#### EXERCISE DETAILS:
Work out how many lines in the material beneath contain "hφzero". Give only that number.

(INPUT RECORDS Opens)

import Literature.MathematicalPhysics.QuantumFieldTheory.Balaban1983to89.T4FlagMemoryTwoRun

(INPUT RECORDS Closes)
(INPUT RECORDS Opens)

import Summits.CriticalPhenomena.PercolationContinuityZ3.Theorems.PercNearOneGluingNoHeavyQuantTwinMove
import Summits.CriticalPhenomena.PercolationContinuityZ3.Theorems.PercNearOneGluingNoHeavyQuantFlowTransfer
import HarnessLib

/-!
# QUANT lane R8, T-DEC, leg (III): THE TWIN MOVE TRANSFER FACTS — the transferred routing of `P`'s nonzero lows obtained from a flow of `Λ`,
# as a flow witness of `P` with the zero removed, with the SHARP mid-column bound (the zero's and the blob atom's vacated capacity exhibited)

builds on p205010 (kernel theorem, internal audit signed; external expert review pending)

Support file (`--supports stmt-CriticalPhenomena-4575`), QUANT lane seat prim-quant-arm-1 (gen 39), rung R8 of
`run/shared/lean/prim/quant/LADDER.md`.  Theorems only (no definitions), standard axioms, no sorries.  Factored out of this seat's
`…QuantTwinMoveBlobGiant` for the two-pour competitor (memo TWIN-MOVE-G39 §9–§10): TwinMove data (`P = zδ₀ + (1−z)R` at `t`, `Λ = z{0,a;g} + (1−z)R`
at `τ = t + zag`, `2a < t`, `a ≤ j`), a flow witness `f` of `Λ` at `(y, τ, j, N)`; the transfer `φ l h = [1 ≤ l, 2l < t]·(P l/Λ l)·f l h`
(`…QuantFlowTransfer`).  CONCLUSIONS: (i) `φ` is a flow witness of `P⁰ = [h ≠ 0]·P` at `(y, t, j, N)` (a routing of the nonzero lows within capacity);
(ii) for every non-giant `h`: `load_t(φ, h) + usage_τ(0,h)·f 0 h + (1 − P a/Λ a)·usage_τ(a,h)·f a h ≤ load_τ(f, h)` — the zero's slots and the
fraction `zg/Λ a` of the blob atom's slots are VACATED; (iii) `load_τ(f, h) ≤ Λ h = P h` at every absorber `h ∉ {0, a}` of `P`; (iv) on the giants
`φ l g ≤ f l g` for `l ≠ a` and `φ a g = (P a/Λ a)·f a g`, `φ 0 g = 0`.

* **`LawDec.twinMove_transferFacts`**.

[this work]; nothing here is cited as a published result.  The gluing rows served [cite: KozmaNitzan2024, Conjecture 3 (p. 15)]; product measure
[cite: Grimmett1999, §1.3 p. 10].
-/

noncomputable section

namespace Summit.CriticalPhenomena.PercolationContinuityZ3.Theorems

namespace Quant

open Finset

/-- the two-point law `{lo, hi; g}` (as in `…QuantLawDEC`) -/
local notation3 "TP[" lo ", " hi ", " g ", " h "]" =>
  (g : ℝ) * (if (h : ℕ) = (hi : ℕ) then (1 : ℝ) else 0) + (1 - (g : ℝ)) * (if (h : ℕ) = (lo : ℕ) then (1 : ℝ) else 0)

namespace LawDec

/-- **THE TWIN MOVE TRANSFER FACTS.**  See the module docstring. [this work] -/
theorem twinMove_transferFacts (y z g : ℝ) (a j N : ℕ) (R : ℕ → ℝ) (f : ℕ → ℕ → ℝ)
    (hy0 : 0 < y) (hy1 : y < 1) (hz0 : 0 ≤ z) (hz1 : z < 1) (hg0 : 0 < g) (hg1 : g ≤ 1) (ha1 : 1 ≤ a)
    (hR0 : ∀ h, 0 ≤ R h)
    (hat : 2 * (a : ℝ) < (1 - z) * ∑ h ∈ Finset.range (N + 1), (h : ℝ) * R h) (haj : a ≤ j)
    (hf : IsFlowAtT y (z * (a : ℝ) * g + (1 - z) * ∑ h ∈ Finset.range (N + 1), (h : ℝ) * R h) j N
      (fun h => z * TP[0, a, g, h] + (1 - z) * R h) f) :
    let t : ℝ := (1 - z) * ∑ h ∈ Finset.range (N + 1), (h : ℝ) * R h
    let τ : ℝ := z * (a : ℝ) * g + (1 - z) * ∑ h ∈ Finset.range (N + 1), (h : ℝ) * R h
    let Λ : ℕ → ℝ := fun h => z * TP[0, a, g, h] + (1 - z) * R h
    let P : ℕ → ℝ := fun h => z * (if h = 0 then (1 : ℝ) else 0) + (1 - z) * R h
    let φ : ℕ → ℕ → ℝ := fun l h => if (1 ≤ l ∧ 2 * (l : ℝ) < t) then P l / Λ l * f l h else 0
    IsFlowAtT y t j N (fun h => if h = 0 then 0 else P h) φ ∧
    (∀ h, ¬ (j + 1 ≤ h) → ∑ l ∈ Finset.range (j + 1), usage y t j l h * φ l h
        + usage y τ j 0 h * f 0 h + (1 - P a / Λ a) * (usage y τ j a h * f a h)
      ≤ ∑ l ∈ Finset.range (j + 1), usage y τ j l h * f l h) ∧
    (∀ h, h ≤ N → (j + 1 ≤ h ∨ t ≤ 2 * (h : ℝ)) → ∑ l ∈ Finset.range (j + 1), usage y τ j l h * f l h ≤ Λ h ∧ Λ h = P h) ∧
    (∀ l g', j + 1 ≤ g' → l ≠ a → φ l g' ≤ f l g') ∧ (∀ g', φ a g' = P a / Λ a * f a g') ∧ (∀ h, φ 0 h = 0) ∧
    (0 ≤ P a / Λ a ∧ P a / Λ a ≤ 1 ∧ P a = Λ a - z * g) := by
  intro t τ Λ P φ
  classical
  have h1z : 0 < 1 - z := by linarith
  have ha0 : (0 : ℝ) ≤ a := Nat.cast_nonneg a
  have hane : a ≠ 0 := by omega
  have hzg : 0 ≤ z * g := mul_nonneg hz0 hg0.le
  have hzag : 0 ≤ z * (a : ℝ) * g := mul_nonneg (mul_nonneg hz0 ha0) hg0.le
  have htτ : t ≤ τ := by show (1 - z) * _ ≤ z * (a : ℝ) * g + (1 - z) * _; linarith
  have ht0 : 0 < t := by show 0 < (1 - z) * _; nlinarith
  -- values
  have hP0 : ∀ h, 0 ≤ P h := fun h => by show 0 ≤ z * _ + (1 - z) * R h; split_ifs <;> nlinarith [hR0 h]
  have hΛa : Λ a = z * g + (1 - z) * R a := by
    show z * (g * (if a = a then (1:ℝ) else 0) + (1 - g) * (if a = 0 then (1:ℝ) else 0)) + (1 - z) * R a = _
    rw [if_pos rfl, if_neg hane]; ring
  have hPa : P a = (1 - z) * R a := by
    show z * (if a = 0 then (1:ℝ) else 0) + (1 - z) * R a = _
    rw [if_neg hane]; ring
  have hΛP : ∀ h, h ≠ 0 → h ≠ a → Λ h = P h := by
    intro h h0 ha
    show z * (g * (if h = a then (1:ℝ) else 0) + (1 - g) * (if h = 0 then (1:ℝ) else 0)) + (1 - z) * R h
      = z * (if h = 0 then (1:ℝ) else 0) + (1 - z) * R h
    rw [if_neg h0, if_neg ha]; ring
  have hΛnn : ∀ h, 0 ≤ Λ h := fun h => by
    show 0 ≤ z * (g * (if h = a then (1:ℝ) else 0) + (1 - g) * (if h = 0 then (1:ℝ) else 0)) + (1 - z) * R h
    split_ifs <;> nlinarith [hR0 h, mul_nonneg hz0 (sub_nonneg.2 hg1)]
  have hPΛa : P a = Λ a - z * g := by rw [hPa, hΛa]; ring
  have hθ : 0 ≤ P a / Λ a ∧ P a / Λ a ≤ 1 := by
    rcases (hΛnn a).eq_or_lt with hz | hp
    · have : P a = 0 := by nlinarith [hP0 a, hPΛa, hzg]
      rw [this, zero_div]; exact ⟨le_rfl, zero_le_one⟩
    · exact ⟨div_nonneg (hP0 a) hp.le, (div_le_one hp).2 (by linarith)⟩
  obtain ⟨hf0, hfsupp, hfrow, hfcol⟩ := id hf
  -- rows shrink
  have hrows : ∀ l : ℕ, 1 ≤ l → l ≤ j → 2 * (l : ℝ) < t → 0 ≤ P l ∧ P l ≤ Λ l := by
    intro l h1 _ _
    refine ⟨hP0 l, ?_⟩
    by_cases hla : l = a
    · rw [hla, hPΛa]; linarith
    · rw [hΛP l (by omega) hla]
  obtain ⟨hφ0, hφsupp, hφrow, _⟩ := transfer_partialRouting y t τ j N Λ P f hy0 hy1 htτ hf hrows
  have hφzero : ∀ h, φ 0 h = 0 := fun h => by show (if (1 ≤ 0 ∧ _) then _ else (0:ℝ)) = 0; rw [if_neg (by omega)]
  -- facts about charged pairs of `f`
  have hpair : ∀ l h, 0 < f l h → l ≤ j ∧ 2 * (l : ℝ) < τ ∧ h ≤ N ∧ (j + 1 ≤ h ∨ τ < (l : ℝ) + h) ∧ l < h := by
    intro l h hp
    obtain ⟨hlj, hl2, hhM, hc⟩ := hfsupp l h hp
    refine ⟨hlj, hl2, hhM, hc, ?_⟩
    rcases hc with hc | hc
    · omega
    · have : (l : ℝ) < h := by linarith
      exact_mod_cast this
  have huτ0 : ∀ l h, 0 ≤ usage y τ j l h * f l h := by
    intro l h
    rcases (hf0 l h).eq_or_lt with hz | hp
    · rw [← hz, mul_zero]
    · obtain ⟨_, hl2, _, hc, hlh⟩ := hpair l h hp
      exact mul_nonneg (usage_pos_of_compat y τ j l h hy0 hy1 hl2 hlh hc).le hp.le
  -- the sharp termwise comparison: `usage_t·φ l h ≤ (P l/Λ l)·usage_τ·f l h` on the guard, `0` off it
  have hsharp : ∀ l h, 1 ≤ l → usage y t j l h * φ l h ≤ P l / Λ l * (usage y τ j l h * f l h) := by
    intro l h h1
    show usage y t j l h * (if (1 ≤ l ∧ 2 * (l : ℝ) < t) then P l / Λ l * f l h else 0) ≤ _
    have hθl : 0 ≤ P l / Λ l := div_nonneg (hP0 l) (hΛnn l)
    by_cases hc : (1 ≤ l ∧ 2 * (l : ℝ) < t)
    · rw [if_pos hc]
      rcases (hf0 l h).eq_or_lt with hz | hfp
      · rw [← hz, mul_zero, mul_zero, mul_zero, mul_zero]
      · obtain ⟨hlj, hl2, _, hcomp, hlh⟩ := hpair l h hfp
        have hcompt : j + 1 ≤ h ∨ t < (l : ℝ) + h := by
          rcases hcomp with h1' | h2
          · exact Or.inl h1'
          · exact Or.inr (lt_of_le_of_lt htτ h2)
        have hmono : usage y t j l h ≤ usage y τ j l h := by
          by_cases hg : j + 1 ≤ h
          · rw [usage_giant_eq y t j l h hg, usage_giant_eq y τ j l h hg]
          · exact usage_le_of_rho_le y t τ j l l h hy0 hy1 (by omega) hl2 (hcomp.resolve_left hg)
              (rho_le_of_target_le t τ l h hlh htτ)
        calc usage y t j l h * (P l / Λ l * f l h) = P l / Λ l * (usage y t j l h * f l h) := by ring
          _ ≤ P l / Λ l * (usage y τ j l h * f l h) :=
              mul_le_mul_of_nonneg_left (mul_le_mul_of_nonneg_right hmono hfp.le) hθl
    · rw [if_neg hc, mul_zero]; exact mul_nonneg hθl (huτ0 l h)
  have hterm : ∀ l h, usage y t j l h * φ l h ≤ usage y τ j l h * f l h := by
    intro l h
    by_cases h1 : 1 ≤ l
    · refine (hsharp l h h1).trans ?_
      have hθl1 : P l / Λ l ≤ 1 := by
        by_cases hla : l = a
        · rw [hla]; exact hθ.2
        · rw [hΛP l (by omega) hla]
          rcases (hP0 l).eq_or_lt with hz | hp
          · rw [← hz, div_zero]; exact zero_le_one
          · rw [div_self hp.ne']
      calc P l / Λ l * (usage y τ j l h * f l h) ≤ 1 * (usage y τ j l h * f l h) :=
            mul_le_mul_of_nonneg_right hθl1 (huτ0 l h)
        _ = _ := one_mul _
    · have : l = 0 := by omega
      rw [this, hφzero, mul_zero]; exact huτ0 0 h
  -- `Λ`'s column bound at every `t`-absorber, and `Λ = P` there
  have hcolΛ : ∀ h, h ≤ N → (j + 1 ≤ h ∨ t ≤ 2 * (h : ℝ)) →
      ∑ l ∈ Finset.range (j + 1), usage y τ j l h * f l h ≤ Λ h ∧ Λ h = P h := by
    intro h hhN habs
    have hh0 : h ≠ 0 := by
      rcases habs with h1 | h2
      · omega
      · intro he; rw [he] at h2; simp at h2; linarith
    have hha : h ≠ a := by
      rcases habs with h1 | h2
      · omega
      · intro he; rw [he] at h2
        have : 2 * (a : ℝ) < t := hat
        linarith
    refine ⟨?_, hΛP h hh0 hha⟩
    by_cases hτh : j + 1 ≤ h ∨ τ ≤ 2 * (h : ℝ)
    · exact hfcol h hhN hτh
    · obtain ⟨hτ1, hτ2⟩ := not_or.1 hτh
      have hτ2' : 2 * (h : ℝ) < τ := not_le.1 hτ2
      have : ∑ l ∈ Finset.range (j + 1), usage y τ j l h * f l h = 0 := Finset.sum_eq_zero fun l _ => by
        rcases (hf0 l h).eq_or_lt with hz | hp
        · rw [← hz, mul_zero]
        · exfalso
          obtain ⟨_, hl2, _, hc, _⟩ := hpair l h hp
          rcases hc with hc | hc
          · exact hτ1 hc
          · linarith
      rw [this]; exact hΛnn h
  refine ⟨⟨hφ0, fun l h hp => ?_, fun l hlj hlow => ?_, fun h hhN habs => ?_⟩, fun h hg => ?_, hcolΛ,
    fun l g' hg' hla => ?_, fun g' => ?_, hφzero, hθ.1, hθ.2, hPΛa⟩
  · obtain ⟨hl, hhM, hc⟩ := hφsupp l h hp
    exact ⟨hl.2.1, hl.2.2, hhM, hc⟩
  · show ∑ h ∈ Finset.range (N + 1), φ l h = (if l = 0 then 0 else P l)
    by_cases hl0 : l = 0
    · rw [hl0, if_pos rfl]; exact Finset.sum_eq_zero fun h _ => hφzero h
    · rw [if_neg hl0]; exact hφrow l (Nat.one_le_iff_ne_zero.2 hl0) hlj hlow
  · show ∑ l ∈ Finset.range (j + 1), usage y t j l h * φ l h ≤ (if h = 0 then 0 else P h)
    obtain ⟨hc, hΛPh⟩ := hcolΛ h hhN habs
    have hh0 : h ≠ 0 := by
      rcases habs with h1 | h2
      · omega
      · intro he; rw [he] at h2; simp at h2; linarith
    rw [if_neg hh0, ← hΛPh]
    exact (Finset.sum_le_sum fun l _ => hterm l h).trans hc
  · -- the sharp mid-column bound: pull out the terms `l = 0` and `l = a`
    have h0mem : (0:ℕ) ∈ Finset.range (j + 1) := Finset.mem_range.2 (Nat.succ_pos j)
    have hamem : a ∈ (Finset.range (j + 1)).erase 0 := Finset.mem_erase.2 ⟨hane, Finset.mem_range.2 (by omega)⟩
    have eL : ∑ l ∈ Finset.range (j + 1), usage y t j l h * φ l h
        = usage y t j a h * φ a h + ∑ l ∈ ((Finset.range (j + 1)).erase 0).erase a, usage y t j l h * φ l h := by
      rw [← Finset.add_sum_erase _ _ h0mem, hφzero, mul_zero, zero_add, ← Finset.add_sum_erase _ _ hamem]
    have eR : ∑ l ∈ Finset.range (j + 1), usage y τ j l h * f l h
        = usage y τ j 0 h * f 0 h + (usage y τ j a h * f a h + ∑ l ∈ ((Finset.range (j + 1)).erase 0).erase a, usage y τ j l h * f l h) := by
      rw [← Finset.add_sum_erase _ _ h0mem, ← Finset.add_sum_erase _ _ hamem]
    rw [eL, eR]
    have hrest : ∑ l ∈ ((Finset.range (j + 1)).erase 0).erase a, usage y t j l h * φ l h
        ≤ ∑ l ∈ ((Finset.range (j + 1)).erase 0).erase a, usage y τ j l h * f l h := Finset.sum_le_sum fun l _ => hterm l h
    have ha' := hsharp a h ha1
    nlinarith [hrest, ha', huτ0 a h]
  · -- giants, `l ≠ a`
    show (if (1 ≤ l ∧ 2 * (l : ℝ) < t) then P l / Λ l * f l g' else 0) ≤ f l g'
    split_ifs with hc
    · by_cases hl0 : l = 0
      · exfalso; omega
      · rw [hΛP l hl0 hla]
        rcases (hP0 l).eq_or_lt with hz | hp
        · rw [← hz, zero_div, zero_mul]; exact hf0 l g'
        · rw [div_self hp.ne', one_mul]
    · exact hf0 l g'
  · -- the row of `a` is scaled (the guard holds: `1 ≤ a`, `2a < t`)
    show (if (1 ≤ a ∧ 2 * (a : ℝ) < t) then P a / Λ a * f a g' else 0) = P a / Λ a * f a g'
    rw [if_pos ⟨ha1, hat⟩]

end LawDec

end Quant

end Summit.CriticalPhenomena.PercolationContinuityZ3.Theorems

(INPUT RECORDS Closes)

#### RESPONSE:
5